An imbalanced RCT dataset
Imagine the below setup:
- We want to conduct a RCT experiment for uplift modeling and the treatment \(T\) is awarding students with scholarships
- The student in the treatment group would be awarded with scholarships
- Y is students’ future job salary
- The experiment is totally random, while for some reason we found that students in the treatment group has slightly higher GPA in general. In other words, using GPA as a feature would tip us which group the users is in.
Two common questions would be raised regarding this dataset
- If we still treat the dataset as the dataset collected from RCT, will the trained model be biased?
- Should we still include the GPA as the feature while it would sort of tell us which group the student is
For the first question, the model would not be biased due to the GPA imbalance IF we assume the ignorability assumption holds which is a valid assumption with the RCT setup. The randomness ensures there is no confounding protects our causal estimation.
For the second question, the answer is yes, we should include the GPA feature for better outcome prediction and preventing missing any confounding factors. By conditioning on GPA, the model is able to compare the treatment effects among users with same GPA.
Dropout students
Now let’s add more constraints. Suppose that if a student has lower GPA, he would have higher chance to drop the school and being removed from the dataset, is the dataset still valid?
In this case, the dataset is no longer fully valid. The reason is that the missing is not fully random.
Treatment predictive features
Imagine a scenario that we trained a causal model with a dataset and the model’s performance is good. However, when we do the t-Test on the features, we find some features are imbalanced among different treatment groups. That is, when we compare feature \(x\) distribution between the treatment and control group, we see the p-value is lower than a threshold say 0.05.
We are tempted to think that:
- The feature causes the data leakage through signals of the treatment groups
- The signals are picked up by the model
- The model has a deceptive good performance
- Therefore, we should scan through the features and remove the features that leak the signals
Why it’s possible to see the imbalance
- The RCT setup ensures independence, not equal distribution. The setup only ensures the probabilistic balance, and it’s possible that the finite samples are unbalanced. (For flipping a fair coin 100 times, and we might get 53 heads and 47 tails.)

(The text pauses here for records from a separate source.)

/-!
(SPLIT FOR THE 400-LINE CAP by the landing lane, hand-2 g36: this file = part 1 of 2; the sequel `…BondHeatUncertaintyBoundedResponseStorageLeak` imports it; same namespace, all FQNs unchanged.)
# NODE 95E «StorageLeak» (lens-1 g95): the ENERGY BALANCE `W_N = S_N + F_N` and the cut of the residual (D)

Decomposition cell `decomp-a2c`, lens «grading / quantitative ladder», generation 95, beneath the tree nodes
`…BondHeatUncertaintyBoundedResponseTransientBand{A,B}` ((D) `DeficitCesaroPoint`, the Thouless-time Cesàro deficit
`W_N(cN²) = ∫₀^{cN²}(1 − θ_N) ≤ C·N`; door of record v5: `11071 ⟸ (D) ∧ (K)`), `…ParityFloor` (94P) and
`…ParityFloorProof{A,B,}` (95L: the Kubo correctors `h_b = R₀(p_b² − T)`, detailed balance for the constructed kernels, (L) proved).

## Thesis of this node

(D) is the only phonon-false piece left on lens-1's line and is ≡ 11071 modulo the phonon-true ceiling (U) (row 1330), so a
further cut of (D) must come from a MECHANISM, not from grading.  The mechanism here is the FIRST LAW IN LINEAR RESPONSE: the
heat `γδ·W_N(t)` injected at the hot contact up to time `t` (after raising `T_L` by `δ` at time `0`, to first order) splits as

  `W_N(t) = S_N(t) + F_N(t)`     (`deficitCesaro_eq_storage_add_leak`, every `N ≥ 2`, `t ≥ 0`, PROVED)

with `S_N(t) = (1/T²)∫₀ᵗ⟨θ₀, P_s(H − ⟨H⟩)⟩_{μ_T} ds` = energy STORED in the chain (`storageResponse`,
`storageResponse_eq_intervalIntegral`) and `F_N(t) = (γ/T²)(∫₀ᵗ⟨θ₀, h_{N−1}⟩ds − ∫₀ᵗ⟨θ₀, P_s h_{N−1}⟩ds)` = heat LEAKED into the
far bath (`leakResponse`, `leakResponse_eq_intervalIntegral`; `θ_b = p_b² − T`, `h_b = R₀θ_b`, `P_s` the equilibrium semigroup at
`T_L = T_R = T`).  Two by-products, both PROVED at fixed `N`:

* `E_N = (γ/T²)⟨p₀² − T, R₀(p_{N−1}² − T)⟩_{μ_T}` (`escapeDeficit_eq_crossPairing`): the escape deficit of the tree IS the end-to-end
  Kubo transfer coefficient (pair identity `h₀ + h_{N−1} = (H − ⟨H⟩)/γ` a.e. of 95L + the Gaussian moment `⟨(p₀² − T)H⟩ = T²`);
* `escapeTransient_N(t) = (γ/T²)⟨h₀∘Θ, h₀ − P_t h₀⟩` (`escapeTransient_eq_pairing`) and the general increment identity
  `⟨G∘Θ, h₀ − P_t h₀⟩ = ∫₀ᵗ⟨θ₀, P_s G⟩ds` (`integral_flip_mul_increment_eq`, detailed balance [cite: ReyBellet2006, Lemma 4.2]).

## The cut (D) ⟸ (D_S) ∧ (D_F) and its tags

* (D_S) `StorageBound`: `S_N(t) ≤ C·N` for all `t ≥ 0`, `N ≥ N₀` — thermodynamic (extensive heat capacity, no overshoot), NOT a
  transport statement; PROVED ⟸ (V) `EnergyFluctuationExtensive` ∧ (C₁) `CorrectorGrade 1` (`storageBound_of_grades`, AM–GM +
  `L²`-contraction: `|S_N(t)| ≤ (Var H + 4‖h₀‖²)/(2T²)`).  TRUE-leaning for the harmonic member.
* (D_F) `LeakPoint`: `F_N(cN²) ≤ C·N` — carries the whole transport content: PROVED `(D_S) ∧ (D_F) ⟹ (D)`
  (`deficitCesaroPoint_of_storageBound_leakPoint`) and `11071 ∧ (U) ∧ (V) ∧ (C₁) ⟹ (D_F)` (`leakPoint_of_boundedResponse`), so
  (D_F) ≡ 11071 modulo the phonon-true pieces {(U), (V), (C₁)} — the NEW RESIDUAL.  FALSE-leaning for the harmonic member
  (ballistic leak `F_N^{harm}(cN²) ≈ cN²·E_∞^{harm}`).
* (C₁) `CorrectorGrade 1` also closes the odd-sector side: `(C_s) ⟹ (O_s)` (`oddSnapshotGrade_of_correctorGrade`), hence
  `(C₁) ⟹ TransientFloor 1`; so DOOR′ `11071 ⟸ (D_F) ∧ (V) ∧ (C₁)` (`boundedResponse_of_leakPoint_grades`) needs neither (K)
  nor (D_S): ONE transport residual (D_F) + two extensivity statements.  Doors of the older shape: `11071 ⟸ (D_F) ∧ (D_S) ∧ (F₁)`
  (`boundedResponse_of_leakPoint_storageBound_transientFloor`), `11071 ⟸ (D_F) ∧ (D_S) ∧ (L₂) ∧ (K)`
  (`boundedResponse_of_leakPoint_storageBound_snapshotKL`).

Honest limits: nothing here decides (D_F); the value of the cut is that (D_F) is a statement about ONE observable — the far contact
temperature's integrated linear response, equivalently the cross Kubo pairing `s ↦ ⟨θ₀, P_s h_{N−1}⟩` — to which monotonicity /
positivity tools (coupling of the two contact processes, completely-monotone structure of `R₀` in the harmonic member) can be
pointed, whereas (D) mixes storage and leak.  Refs: [cite: CuneoEckmannHairerReyBellet2018, Thm 2.13] (Harris bound, used via 95L),
[cite: ReyBellet2006, Lemma 4.2] (detailed balance), [cite: KunduDharNarayan2009] (Green–Kubo for the boundary-driven chain),
[cite: MaesNetocny2010, Thm 3.1].  0 sorry; standard axioms; every declaration carries a docstring.
-/

noncomputable section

- When we are scanning through the features and do t-test, we would encounter multiple testing issues. If we have 1000 features and use 0.05 as significance level, we would expect ~50 features to be significantly different even if the assignment is random.
- Here we check one feature at a time, and it’s a marginal balance check up. It’s possible that we see marginal imbalance but if we check the joint distribution together with other features we would see the imbalance is gone.
If we don’t have domain knowledge or a strong reason, we should not remove these features. As a side note, if they are confounding factors, we would need to condition on them to hold the ignorability assumption.
What should we do instead
For model training, use more robust approaches. For example, use honesty tree in the causal forest training.
For sanity check, we could train a simple propensity model separately using the same set of features. If this model performs extremely well, our model would have higher risk of data leakage.